In this state, you are also highly suggestible. That is, when the hypnotist tells you do something, you'll probably embrace the idea completely. This is what makes stage hypnotist shows so entertaining. Normally reserved, sensible adults are suddenly walking around the stage clucking like chickens or singing at the top of their lungs. Fear of embarrassment seems to fly out the window. The subject's sense of safety and morality remain entrenched throughout the experience, however. A hypnotist can't get you to do anything you don't want to do.
Depending on the purpose of the hypnotherapy (i.e., smoking cessation, weight loss, improvement in public speaking, or addressing some deep emotional turmoil), follow-up may be advisable. When trying to eradicate unwanted habits, it is good practice to revisit the therapist, based upon a date prearranged between the therapist and the patient, to report progress and, if necessary, to obtain secondary hypnotherapy to reinforce progress made.
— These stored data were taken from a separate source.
import Summits.NavierStokesRegularity.FluidComputer.PalasekTowerRealisationForcedRows
import Literature.Analysis.FluidPDE.LerayHopfTranslate
import HarnessLib

/-!
# THE BKM BUDGET BETWEEN TWO TIMES, WITH THE CLAY FORCE: `∫|ω(t₁)|² ≤ (∫|ω(t₀)|² + G(t₁−t₀))·
# exp(2∫_{t₀}^{t₁}‖ω‖_∞ + (t₁−t₀))` for every Clay blow-up and every tower realisation (e-fold form)

Cell `ns-blowup`, seat `ns-blowup-ecbridge-2` (g9; the E–C endpoint theory seat). LABEL: E–C typing
(KERNEL — no named fact). WHAT THIS IS NOT: not Navier–Stokes evidence — a-priori bookkeeping on the
TYPES `ClayBlowup ν` / `Realisation ν R` (no inhabitant is claimed anywhere). Companion memo:
`run/shared/lean/pub/ns-blowup/ecbridge2/ECBRIDGE-2-MEMO-8.md`.

## Content

`ClayBlowupForcedVorticityCriteria` records the QUALITATIVE Beale–Kato–Majda row `∫₀ᵀ‖ω‖_∞ = ∞` with the
Clay force. The Literature bound behind it (`sq_norm_curl_le_of_vorticity_sup_forced`) is quantitative;
applied to the time-shifted blow-up on `[t₀, t₁] ⊂ [0, T)` it gives the BUDGET every window must pay:

* **`ClayBlowup.sq_norm_curl_le_of_vorticity_integral`** — ONE `G ≥ 0` (from the Clay force) such that for
  all `0 ≤ t₀ < t₁ < T` with `A = ∫_{t₀}^{t₁}‖curl u‖_∞ < ∞`:
  `∫|ω(t₁)|² ≤ (∫|ω(t₀)|² + G (t₁ − t₀)) exp(2A + (t₁ − t₀))`;
* **`ClayBlowup.log_enstrophy_ratio_le_vorticity_integral`** — the e-fold reading:
  `log(∫|ω(t₁)|² / (∫|ω(t₀)|² + G(t₁−t₀))) ≤ 2A + (t₁ − t₀)`: the logarithmic growth of the vorticity
  `L²` mass over a window is paid by twice the time integral of the vorticity maximum (plus the window
  length);
* `Realisation.sq_norm_curl_le_between_readouts` — the same between any two readout times of a tower
  realisation (RATE-TABLE currency: the e-folds `E_k` of level `k` must satisfy
  `E_k ≲ 2∫_{τ_{k−1}}^{τ_k}‖ω‖_∞ + |window|`, i.e. a vorticity ceiling `A_k` held for the window `|t_k|`
  buys at most `2A_k|t_k|` e-folds of enstrophy).

References: Beale–Kato–Majda 1984, Thm. 1 [cite: BealeKatoMajda1984, Theorem 1]; Majda–Bertozzi 2002,
(3.80)–(3.82) [cite: MajdaBertozzi2002, Thm. 3.6 proof, (3.80)-(3.82)]; S. Palasek, arXiv:2605.13827 §4
[cite: Palasek2026ElementaryModel, §4]; Fefferman (C) [cite: FeffermanClay2006, (C)].
-/

noncomputable section

namespace Summit.NavierStokesRegularity.FluidComputer

open Set MeasureTheory Filter Topology Function Metric
open scoped ENNReal ContDiff NNReal
open Literature.Analysis.FluidPDE
open Summit.NavierStokesRegularity.NavierStokesRegularity

namespace ClayBlowup

variable {ν : ℝ} (X : ClayBlowup ν)

/-- **THE BKM BUDGET BETWEEN TWO TIMES, WITH THE CLAY FORCE** (`ν > 0`; no named fact): there is
`G ≥ 0` (the uniform `L²` bound of `curl f`) such that for all `0 ≤ t₀ < t₁ < T` with
`A = ∫_{t₀}^{t₁} ‖curl u(t)‖_{L^∞} dt < ∞`:
`∫|curl u(t₁)|² ≤ (∫|curl u(t₀)|² + G (t₁ − t₀)) · exp(2A + (t₁ − t₀))` — the Literature bound
`sq_norm_curl_le_of_vorticity_sup_forced` on the blow-up shifted to the slab `[t₀, t₁]` (Tao class there).
[cite: BealeKatoMajda1984, Theorem 1] [cite: MajdaBertozzi2002, Thm. 3.6 proof, (3.80)-(3.82)] -/
theorem sq_norm_curl_le_of_vorticity_integral (hν : 0 < ν) :
    ∃ G : ℝ, 0 ≤ G ∧ ∀ t₀ t₁ : ℝ, 0 ≤ t₀ → t₀ < t₁ → t₁ < X.T →
      (∫⁻ t in Ioo t₀ t₁, ⨆ x, ‖curl (X.u t) x‖ₑ) ≠ ⊤ →
      ∫ x, ‖curl (X.u t₁) x‖ ^ 2 ≤
        ((∫ x, ‖curl (X.u t₀) x‖ ^ 2) + G * (t₁ - t₀)) *
          Real.exp (2 * (∫⁻ t in Ioo t₀ t₁, ⨆ x, ‖curl (X.u t) x‖ₑ).toReal + (t₁ - t₀)) := by
  obtain ⟨G, hG⟩ := X.exists_lintegral_curl_force_sq_le
  refine ⟨G, G.coe_nonneg, fun t₀ t₁ h0 h01 h1T hA => ?_⟩
  have hD : 0 < t₁ - t₀ := by linarith
  have ht1 : 0 < t₁ := lt_of_le_of_lt h0 h01
  -- the blow-up shifted to `[t₀, t₁]`
  have hsubI : ∀ τ ∈ Icc 0 (t₁ - t₀), τ + t₀ ∈ Icc 0 t₁ := fun τ hτ =>
    ⟨by linarith [hτ.1], by linarith [hτ.2]⟩
  have hcl : IsClassicalNSSolutionOn (Icc 0 (t₁ - t₀)) ν (fun τ => X.f (τ + t₀))
      (fun τ => X.u (τ + t₀)) (fun τ => X.p (τ + t₀)) :=
    ((X.classical_Icc ht1 h1T).comp_add_right t₀).mono (fun τ hτ => hsubI τ hτ) (uniqueDiffOn_Icc hD)
  have hB : HasBoundedSobolevNormsOn (Icc 0 (t₁ - t₀)) (fun τ => X.u (τ + t₀)) := fun n =>
    ((X.hasBoundedSobolevNormsOn hν ht1 h1T) n).imp fun _ hC t ht => hC (t + t₀) (hsubI t ht)
  have hGs : ∀ t ∈ Icc 0 (t₁ - t₀), ∫⁻ x, ‖curl ((fun τ => X.f (τ + t₀)) t) x‖ₑ ^ 2 ≤ G :=
    fun t ht => hG (t + t₀) (by linarith [ht.1])
  -- the vorticity integral over the shifted window
  have htrans : (∫⁻ τ in Ioo 0 (t₁ - t₀), ⨆ x, ‖curl (X.u (τ + t₀)) x‖ₑ) =
      ∫⁻ t in Ioo t₀ t₁, ⨆ x, ‖curl (X.u t) x‖ₑ := by
    have h := setLIntegral_Ioo_comp_add_right (fun t => ⨆ x, ‖curl (X.u t) x‖ₑ) 0 (t₁ - t₀) t₀
    simp only [zero_add, sub_add_cancel] at h
    exact h
  have hA' : (∫⁻ τ in Ioo 0 (t₁ - t₀), ⨆ x, ‖curl ((fun τ => X.u (τ + t₀)) τ) x‖ₑ) ≠ ⊤ := by
    show (∫⁻ τ in Ioo 0 (t₁ - t₀), ⨆ x, ‖curl (X.u (τ + t₀)) x‖ₑ) ≠ ⊤
    rw [htrans]; exact hA
  have h := sq_norm_curl_le_of_vorticity_sup_forced hν hD hcl hB hGs hA' (t₁ - t₀) ⟨hD.le, le_rfl⟩
  have h' : ∫ x, ‖curl (X.u t₁) x‖ ^ 2 ≤
      ((∫ x, ‖curl (X.u t₀) x‖ ^ 2) + G * (t₁ - t₀)) *
        Real.exp (2 * (∫⁻ τ in Ioo 0 (t₁ - t₀), ⨆ x, ‖curl (X.u (τ + t₀)) x‖ₑ).toReal + (t₁ - t₀)) := by
    have e1 : (fun τ => X.u (τ + t₀)) (t₁ - t₀) = X.u t₁ := by simp only [sub_add_cancel]
    have e0 : (fun τ => X.u (τ + t₀)) 0 = X.u t₀ := by simp only [zero_add]
    simpa only [e1, e0] using h
  rw [htrans] at h'
  exact h'

/-- **The e-fold reading of the BKM budget** (`ν > 0`; no named fact): with the `G` of
`sq_norm_curl_le_of_vorticity_integral`, for `0 ≤ t₀ < t₁ < T` with finite vorticity integral and
`∫|curl u(t₁)|² > 0`: `log(∫|ω(t₁)|² / (∫|ω(t₀)|² + G(t₁ − t₀))) ≤ 2∫_{t₀}^{t₁}‖curl u‖_∞ + (t₁ − t₀)`.
[cite: BealeKatoMajda1984, Theorem 1] -/
theorem log_enstrophy_ratio_le_vorticity_integral (hν : 0 < ν) :
    ∃ G : ℝ, 0 ≤ G ∧ ∀ t₀ t₁ : ℝ, 0 ≤ t₀ → t₀ < t₁ → t₁ < X.T →
      (∫⁻ t in Ioo t₀ t₁, ⨆ x, ‖curl (X.u t) x‖ₑ) ≠ ⊤ → 0 < ∫ x, ‖curl (X.u t₁) x‖ ^ 2 →
      Real.log ((∫ x, ‖curl (X.u t₁) x‖ ^ 2) / ((∫ x, ‖curl (X.u t₀) x‖ ^ 2) + G * (t₁ - t₀))) ≤
        2 * (∫⁻ t in Ioo t₀ t₁, ⨆ x, ‖curl (X.u t) x‖ₑ).toReal + (t₁ - t₀) := by
  obtain ⟨G, hG0, hbud⟩ := X.sq_norm_curl_le_of_vorticity_integral hν
  refine ⟨G, hG0, fun t₀ t₁ h0 h01 h1T hA hY1 => ?_⟩
  have h := hbud t₀ t₁ h0 h01 h1T hA
  set Y₁ : ℝ := ∫ x, ‖curl (X.u t₁) x‖ ^ 2 with hY₁def
  set Y₀ : ℝ := ∫ x, ‖curl (X.u t₀) x‖ ^ 2 with hY₀def
  set E : ℝ := 2 * (∫⁻ t in Ioo t₀ t₁, ⨆ x, ‖curl (X.u t) x‖ₑ).toReal + (t₁ - t₀) with hE
  have hY₀0 : 0 ≤ Y₀ := integral_nonneg fun x => sq_nonneg _
  have hden0 : 0 ≤ Y₀ + G * (t₁ - t₀) := by nlinarith
  have hden : 0 < Y₀ + G * (t₁ - t₀) := by
    rcases hden0.eq_or_lt with hz | hpos
    · exfalso
      rw [← hz, zero_mul] at h
      linarith
    · exact hpos
  rw [Real.log_div hY1.ne' hden.ne', sub_le_iff_le_add]
  calc Real.log Y₁ ≤ Real.log ((Y₀ + G * (t₁ - t₀)) * Real.exp E) := Real.log_le_log hY1 h
    _ = E + Real.log (Y₀ + G * (t₁ - t₀)) := by
        rw [Real.log_mul hden.ne' (Real.exp_pos _).ne', Real.log_exp, add_comm]

end ClayBlowup

/-! ## The budget between two readouts of a tower realisation -/

namespace PalasekTowerClayBridge.Realisation

variable {ν : ℝ} {R : TowerRates} (W : Realisation ν R)

/-- **The BKM budget between two readout times of a tower realisation, WITH its force** (`ν > 0`;
no named fact): ONE `G ≥ 0` with, for all `j, k` with `τ_j < τ_k` and finite `A = ∫_{τ_j}^{τ_k}‖curl u‖_∞`:
`∫|ω(τ_k)|² ≤ (∫|ω(τ_j)|² + G (τ_k − τ_j)) exp(2A + (τ_k − τ_j))` — the enstrophy e-folds of the levels
grown between the two readouts are paid by `2∫‖ω‖_∞` over that window.
[cite: BealeKatoMajda1984, Theorem 1] [cite: Palasek2026ElementaryModel, §4] -/
theorem sq_norm_curl_le_between_readouts (hν : 0 < ν) :
    ∃ G : ℝ, 0 ≤ G ∧ ∀ j k : ℕ, W.τ j < W.τ k →
      (∫⁻ t in Ioo (W.τ j) (W.τ k), ⨆ x, ‖curl (W.u t) x‖ₑ) ≠ ⊤ →
      ∫ x, ‖curl (W.u (W.τ k)) x‖ ^ 2 ≤
        ((∫ x, ‖curl (W.u (W.τ j)) x‖ ^ 2) + G * (W.τ k - W.τ j)) *
          Real.exp (2 * (∫⁻ t in Ioo (W.τ j) (W.τ k), ⨆ x, ‖curl (W.u t) x‖ₑ).toReal +
            (W.τ k - W.τ j)) := by
  obtain ⟨G, hG0, hbud⟩ := W.toDesignedBlowup.toClayBlowup.sq_norm_curl_le_of_vorticity_integral hν
  exact ⟨G, hG0, fun j k hjk hA => hbud (W.τ j) (W.τ k) (W.τ_mem j).1 hjk (W.τ_mem k).2 hA⟩

end PalasekTowerClayBridge.Realisation

end Summit.NavierStokesRegularity.FluidComputer

end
Hypnotherapy is being studied in children who have common, chronic problems and to aid in relieving pain. Children are particularly good candidates for hypnotherapy because their lack of worldly experience enables them to move easily between the rational world and their imagination. Studies with children have shown responses to hypnotherapy ranging from diminished pain and anxiety during a number of medical procedures, a 50% range in reduction of symptoms or a complete resolution of a medical condition, and a reduction in use of anti-nausea medication and vomiting during chemotherapy for childhood cancers.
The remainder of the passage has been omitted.